Nearly three years ago, we had discussed SEBI’s initial order relating to trading of shares in Bank of Rajasthan (BoR). Last week, the adjudicating officer of SEBI has passed an order imposing a heft penalty on 118 entities that traded in shares of for violation of the provisions of the SEBI Takeover Regulations and the SEBI Regulations on Fraudulent and Unfair Trade Practices.
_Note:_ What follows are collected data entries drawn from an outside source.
/-
Copyright (c) 2026 the pub-hodgecm-mathlib formalisation cell (harness21).  Prover seat hodgecm-mathlib-LH7-p04 (g8), E3a pen: the `α`-side reading `hα` of ★ E3-CORE for the
localised test function `(Π_v F_v ∘ cl_v) · a′` (CENSUS-E3a v1.1 §3∕§4: «hα = ★ E2b + ★ (s1)», pen's own slice).
-/
import Literature.NumberTheory.Rogawski1990.ArchEPAssemblyDefiniteSwap     -- ★ (s1) p852258 (LH3-p03 (g8)): `sum_partnerPerms_chartOrbG_eq_card_mul_sum_integral_quotient_integral_group` (E2b with the `D`-integral INSIDE); brings ★ E2a∕E2b, (F′)
import Literature.NumberTheory.Rogawski1990.ArchBouazizClassMultiplierG      -- ★ F4 (LH3-p04 (g7)): `orbFamGExt_classMul_bzClassMapG`, `bzClassMapG_slotPerm`; brings `orbFamGExt`, `bzClassG`, `bzClassMapG`
import HarnessLib

/-!
# EP assembly, the `α`-side reading: the definite closed form of `Σ_ρ Φ_α(ρ·c)` for the localised test function `(Π_{v∈D} F_v ∘ cl_v) · a′`

Topic `NumberTheory/Rogawski1990`; namespace `Literature.NumberTheory.Rogawski1990`.  THEOREMS ONLY (no definition, no instance, no notation, no named fact, no `sorry`); kernel lane
`--supports stmt-HodgeConjecture-24833`.  Cell `pub/hodgecm-mathlib` (D-0151), crux H413; HCML «GO 500» road N8-INNER ROAD B «EP road» (owner LH2-plan (g1)), brick E3 «EP ASSEMBLY =
H-S4′», layer (L2) of E3a: the reading **`hα`** of ★ E3-CORE p852223 `stableSumG_eq_inv_pow_mul_of_readings` ∕ ★ (L1) p852251 `ballIdentity_of_readings`, for the `α`-side member of a
ball, `a″ := (Π_{v : p} F_v ∘ cl_v) · a′` (`F_v` the ball's smooth class factors, ★ E3b).  HONEST LABEL: count-neutral; HC_CM is proved only modulo the 7 printed citations (2 remaining:
hLiu418 = stmt-HodgeConjecture-24832, h413 = stmt-HodgeConjecture-24833) until rung 0 closes.

THE READING.  On an admissible label `S′` avoiding the definite block `p` and at `c ∈ RegG S′`: every partner point `ρ·c` is regular (★ `slotPerm_mem_regG_iff`), the class multiplier
comes out FROZEN at `cl(c)` (★ F4 `orbFamGExt_classMul_bzClassMapG`, ★ `bzClassMapG_slotPerm`), the plain reading `orbFamGExt ∕ archRG` is `chartOrbG` (★ `orbFamGExt_of_mem_regG_of_admissible`,
★ `archRG_ne_zero_of_mem_regG`), and ★ (s1) `sum_partnerPerms_chartOrbG_eq_card_mul_sum_integral_quotient_integral_group` (= ★ E2b with the `D`-integral inside) reads the partner sum:
**`Σ_{ρ} orbFamGExt L α ν′ a″ S′ (ρ·c) ∕ archRG S′ (ρ·c) = (Π_{v : p} F_v(cl_v c)) · 6^{#p} · Σ_{ρ₂ ∈ partnerPerms S′|_{¬p}} R_α ρ₂`** with
`R_α ρ₂ := (Π_{w′ : ¬p} t_{w′}(B′_{w′})) · ∫_{Π_{¬p}(U_{w′}⧸T′_{w′})} ∫_{Π_p U(α)_w} a′(e⁻¹((g γ_w((1 ⊔ ρ₂)·c) g⁻¹)_p, (ḃ γ_{w′}((1 ⊔ ρ₂)·c) ḃ⁻¹)_{¬p}))` — CORE's `hα` letter with `r v := F_v (bzClassMapG S′ c v)`
(`head alphaReading_of_classMul`).  Context = ★ (s1)'s ((F′)∕(F1′) conventions: Borel quotient σ-algebras as section instances, product-measure convention `hν`, generic torus Haar `t`,
explicit subtype `Fintype` binders).

## References
* [Rogawski1990] J. D. Rogawski, *Automorphic Representations of Unitary Groups in Three Variables*, Ann. of Math. Stud. 123 (1990), §4.1 (4.1.1) p. 39; §8.2 p. 122; §14.2 (14.2.1) p. 232.
* [Shelstad1979] D. Shelstad, *Characters and inner forms of a quasi-split group over ℝ*, Compositio Math. 39 (1979), Lemma 4.2 p. 23.
* [Bouaziz1994IntegralesOrbitales] A. Bouaziz, *Intégrales orbitales sur les algèbres de Lie réductives*, Invent. Math. 115 (1994), §5.1 p. 588 (invariant multipliers).
-/

set_option autoImplicit false

noncomputable section

open MeasureTheory MeasureTheory.Measure NumberField NumberField.InfinitePlace Matrix Complex Topology
open Literature.MeasureTheory.Group Literature.NumberTheory.Automorphic Literature.NumberTheory.Automorphic.UnitaryGroup Literature.NumberTheory.Automorphic.ArchCartan
open scoped MatrixGroups Matrix Classical ENNReal NNReal

namespace Literature.NumberTheory.Rogawski1990

section AlphaReading

variable (L : Type) [Field L] [NumberField L] [IsCMField L] (α : Fin 3 → L) (S' : Finset {w : InfinitePlace L // IsComplex w})
  [∀ w : {w : InfinitePlace L // IsComplex w}, MeasurableSpace ↥(archLocal L 3 (Matrix.diagonal α) w)]
  [∀ w : {w : InfinitePlace L // IsComplex w}, BorelSpace ↥(archLocal L 3 (Matrix.diagonal α) w)]
  [∀ w : {w : InfinitePlace L // IsComplex w}, LocallyCompactSpace ↥(archLocal L 3 (Matrix.diagonal α) w)]
  [∀ w : {w : InfinitePlace L // IsComplex w}, SecondCountableTopology ↥(archLocal L 3 (Matrix.diagonal α) w)]
  [MeasurableSpace ↥(arch (↥(maximalRealSubfield L)) L (IsCMField.complexConj L) 3 (Matrix.diagonal α))]
  [BorelSpace ↥(arch (↥(maximalRealSubfield L)) L (IsCMField.complexConj L) 3 (Matrix.diagonal α))]
  [∀ w : {w : InfinitePlace L // IsComplex w}, MeasurableSpace (↥(archLocal L 3 (Matrix.diagonal α) w) ⧸ chartTorusGLoc L α w S')]
  [∀ w : {w : InfinitePlace L // IsComplex w}, BorelSpace (↥(archLocal L 3 (Matrix.diagonal α) w) ⧸ chartTorusGLoc L α w S')]
  (ν'w : ∀ w : {w : InfinitePlace L // IsComplex w}, Measure ↥(archLocal L 3 (Matrix.diagonal α) w)) [∀ w, (ν'w w).IsHaarMeasure] [∀ w, (ν'w w).IsMulRightInvariant]
  (ν' : Measure ↥(arch (↥(maximalRealSubfield L)) L (IsCMField.complexConj L) 3 (Matrix.diagonal α))) [ν'.IsHaarMeasure] [ν'.IsMulRightInvariant]
  (hν : ν' = (Measure.pi ν'w).map (archPiEquivCM 3 L (Matrix.diagonal α)).symm)
  (t : ∀ w : {w : InfinitePlace L // IsComplex w}, Measure ↥(chartTorusGLoc L α w S')) [∀ w, (t w).IsHaarMeasure] [∀ w, (t w).IsInvInvariant]
  (p : {w : InfinitePlace L // IsComplex w} → Prop) [DecidablePred p]
  [Fintype {w : {w : InfinitePlace L // IsComplex w} // p w}] [Fintype {w : {w : InfinitePlace L // IsComplex w} // ¬ p w}]

include hν in
/-- **THE `α`-SIDE READING `hα` OF THE EP ASSEMBLY, for the localised test function `a″ = (Π_{v : p} F_v ∘ cl_v) · a′`.**  On an admissible label `S′` (`hS′`) avoiding the definite block
`p` (`hp`), at `c ∈ RegG S′`, for `a′` continuous with compact support and real class factors `F_v`:
`Σ_{ρ ∈ partnerPerms S′} orbFamGExt L α ν′ a″ S′ (ρ·c) ∕ archRG S′ (ρ·c) = (Π_v F_v (bzClassMapG S′ c v)) · 6^{#p} · Σ_{ρ₂} R_α ρ₂`, `R_α` = ★ (s1)'s summand VERBATIM (`D`-integral inside) —
the `hα` letter of ★ E3-CORE ∕ ★ (L1) with `r v := F_v (bzClassMapG S′ c v)`. [cite: Rogawski1990, §4.1 (4.1.1) p. 39; §8.2 p. 122] [cite: Shelstad1979, Lemma 4.2 p. 23]
[cite: Bouaziz1994IntegralesOrbitales, §5.1 p. 588] -/
theorem alphaReading_of_classMul (hα : ∀ i, α i ≠ 0) (hherm : ∀ i, (IsCMField.complexConj L (α i) : L) = α i)
    (hS' : ∀ w, w ∈ S' → w ∈ splitChartPlaces L α) (hp : ∀ w, p w → w ∉ splitChartPlaces L α)
    {c : {w : InfinitePlace L // IsComplex w} → Fin 3 → ℝ} (hc : c ∈ ArchCartan.RegG S')
    {a' : ↥(arch (↥(maximalRealSubfield L)) L (IsCMField.complexConj L) 3 (Matrix.diagonal α)) → ℂ} (ha'c : Continuous a') (ha's : HasCompactSupport a')
    (F : {w : {w : InfinitePlace L // IsComplex w} // p w} → ℂ × ℂ × ℂ → ℝ) :
    ∑ ρ ∈ partnerPerms S', orbFamGExt L α ν' (fun k => ((∏ v : {w : {w : InfinitePlace L // IsComplex w} // p w}, F v (bzClassG L α k v.1) : ℝ) : ℂ) * a' k) S' (slotPerm ρ c) /
        archRG S' (slotPerm ρ c) =
      (∏ v : {w : {w : InfinitePlace L // IsComplex w} // p w}, ((F v (bzClassMapG S' c v.1) : ℝ) : ℂ)) *
        (6 : ℂ) ^ Fintype.card {w : {w : InfinitePlace L // IsComplex w} // p w} *
        ∑ ρ₂ ∈ partnerPerms (S'.subtype fun w => ¬ p w),
          (∏ w' : {w : {w : InfinitePlace L // IsComplex w} // ¬ p w}, ((t w'.1 (chartBoxImgGLoc L α w'.1 S')).toReal : ℂ)) *
            ∫ b : (∀ w' : {w : {w : InfinitePlace L // IsComplex w} // ¬ p w}, ↥(archLocal L 3 (Matrix.diagonal α) w'.1) ⧸ chartTorusGLoc L α w'.1 S'),
              (∫ g : (∀ w : {w : {w : InfinitePlace L // IsComplex w} // p w}, ↥(archLocal L 3 (Matrix.diagonal α) w.1)),
                a' ((archPiEquivCM 3 L (Matrix.diagonal α)).symm
                  ((MeasurableEquiv.piEquivPiSubtypeProd (fun w : {w : InfinitePlace L // IsComplex w} => ↥(archLocal L 3 (Matrix.diagonal α) w)) p).symm
                    (fun w => g w * gprimeBlockAt L α w.1 S'
                        (slotPerm ((Equiv.piEquivPiSubtypeProd p (fun _ : {w : InfinitePlace L // IsComplex w} => Equiv.Perm (Fin 3))).symm (1, ρ₂)) c w.1) * (g w)⁻¹,
                      fun w' => descConj (gprimeBlockAt L α w'.1 S'
                          (slotPerm ((Equiv.piEquivPiSubtypeProd p (fun _ : {w : InfinitePlace L // IsComplex w} => Equiv.Perm (Fin 3))).symm (1, ρ₂)) c w'.1))
                        (chartTorusGLoc L α w'.1 S')
                        (forall_mem_chartTorusGLoc_comm L α w'.1 S'
                          (slotPerm ((Equiv.piEquivPiSubtypeProd p (fun _ : {w : InfinitePlace L // IsComplex w} => Equiv.Perm (Fin 3))).symm (1, ρ₂)) c w'.1))
                        id (b w'))))
                ∂(Measure.pi fun w : {w : {w : InfinitePlace L // IsComplex w} // p w} => ν'w w.1))
              ∂(Measure.pi fun w' : {w : {w : InfinitePlace L // IsComplex w} // ¬ p w} =>
                  quotientMeasure (chartTorusGLoc L α w'.1 S') (t w'.1) (isClosed_chartTorusGLoc L α w'.1 S') (ν'w w'.1)) := by
  -- the class multiplier as a class function on `W → ℂ³`
  obtain ⟨Fcl, hFcl⟩ : ∃ Fcl : ({w : InfinitePlace L // IsComplex w} → ℂ × ℂ × ℂ) → ℂ,
      ∀ Y, Fcl Y = ((∏ v : {w : {w : InfinitePlace L // IsComplex w} // p w}, F v (Y v.1) : ℝ) : ℂ) := ⟨_, fun _ => rfl⟩
  have hfun : (fun k : ↥(arch (↥(maximalRealSubfield L)) L (IsCMField.complexConj L) 3 (Matrix.diagonal α)) =>
      ((∏ v : {w : {w : InfinitePlace L // IsComplex w} // p w}, F v (bzClassG L α k v.1) : ℝ) : ℂ) * a' k) = fun k => Fcl (bzClassG L α k) * a' k := by
    funext k; rw [hFcl]
  -- each partner point is regular: pull the frozen multiplier out of the plain reading
  have hterm : ∀ ρ ∈ partnerPerms S', orbFamGExt L α ν' (fun k => Fcl (bzClassG L α k) * a' k) S' (slotPerm ρ c) / archRG S' (slotPerm ρ c) =
      Fcl (bzClassMapG S' c) * chartOrbG L α ν' S' a' (slotPerm ρ c) := by
    intro ρ hρ
    have hρc : slotPerm ρ c ∈ RegG S' := (slotPerm_mem_regG_iff hρ c).2 hc
    rw [orbFamGExt_classMul_bzClassMapG L α ν' a' Fcl hS' hρc, bzClassMapG_slotPerm L hρ c, orbFamGExt_of_mem_regG_of_admissible L α ν' a' S' hS' hρc, mul_div_assoc,
      mul_div_cancel_left₀ _ (archRG_ne_zero_of_mem_regG hρc)]
  rw [hfun, Finset.sum_congr rfl hterm, ← Finset.mul_sum,
    sum_partnerPerms_chartOrbG_eq_card_mul_sum_integral_quotient_integral_group L α S' ν'w ν' hν t p hα hherm hS' hp hc ha'c ha's, hFcl, Complex.ofReal_prod]
  ring

end AlphaReading

end Literature.NumberTheory.Rogawski1990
The facts of the case are detailed in the previous post, but they are again summarized in the SEBI adjudicating officer’s order:
… though as per disclosure their holding seemed to have reduced, investigation observed that in reality the holding of the promoters actually increased with the active collusion of front entities who were alleged to be the persons acting in concert (PACs). Thus, it was observed that the shareholding of the promoters of BoR alongwith entities who were alleged to be PACs had increased from 46.80% in June 2007 to 63.15% in December 2009. … It was alleged that while the Promoter Group conveyed the impression that they were reducing their shareholding, they did not dilute their controlling stake in BoR. On the contrary they had actually increased their holding in a deceptive manner with the active collusion of their PACs, that is, the Tayal Group, the Silvassa Group and the Yadav Group.
One of the key questions was whether the several entities that engaged in the sale and purchase of shares of BoR were interconnected and hence persons acting in concert for purpose of the Takeover Regulations. The test applied by the adjudicating officer after analyzing the various relationships between the entities and the trades among them is as follows:
In view of the above, I find that connections/ relations have been established on the basis of common directors, common addresses, fund transfers, off market transfer of shares, and the submission of the Noticees is devoid of merit. Accordingly, I hold that the Promoter, Tayal, Yadav and Silvassa group were PACs.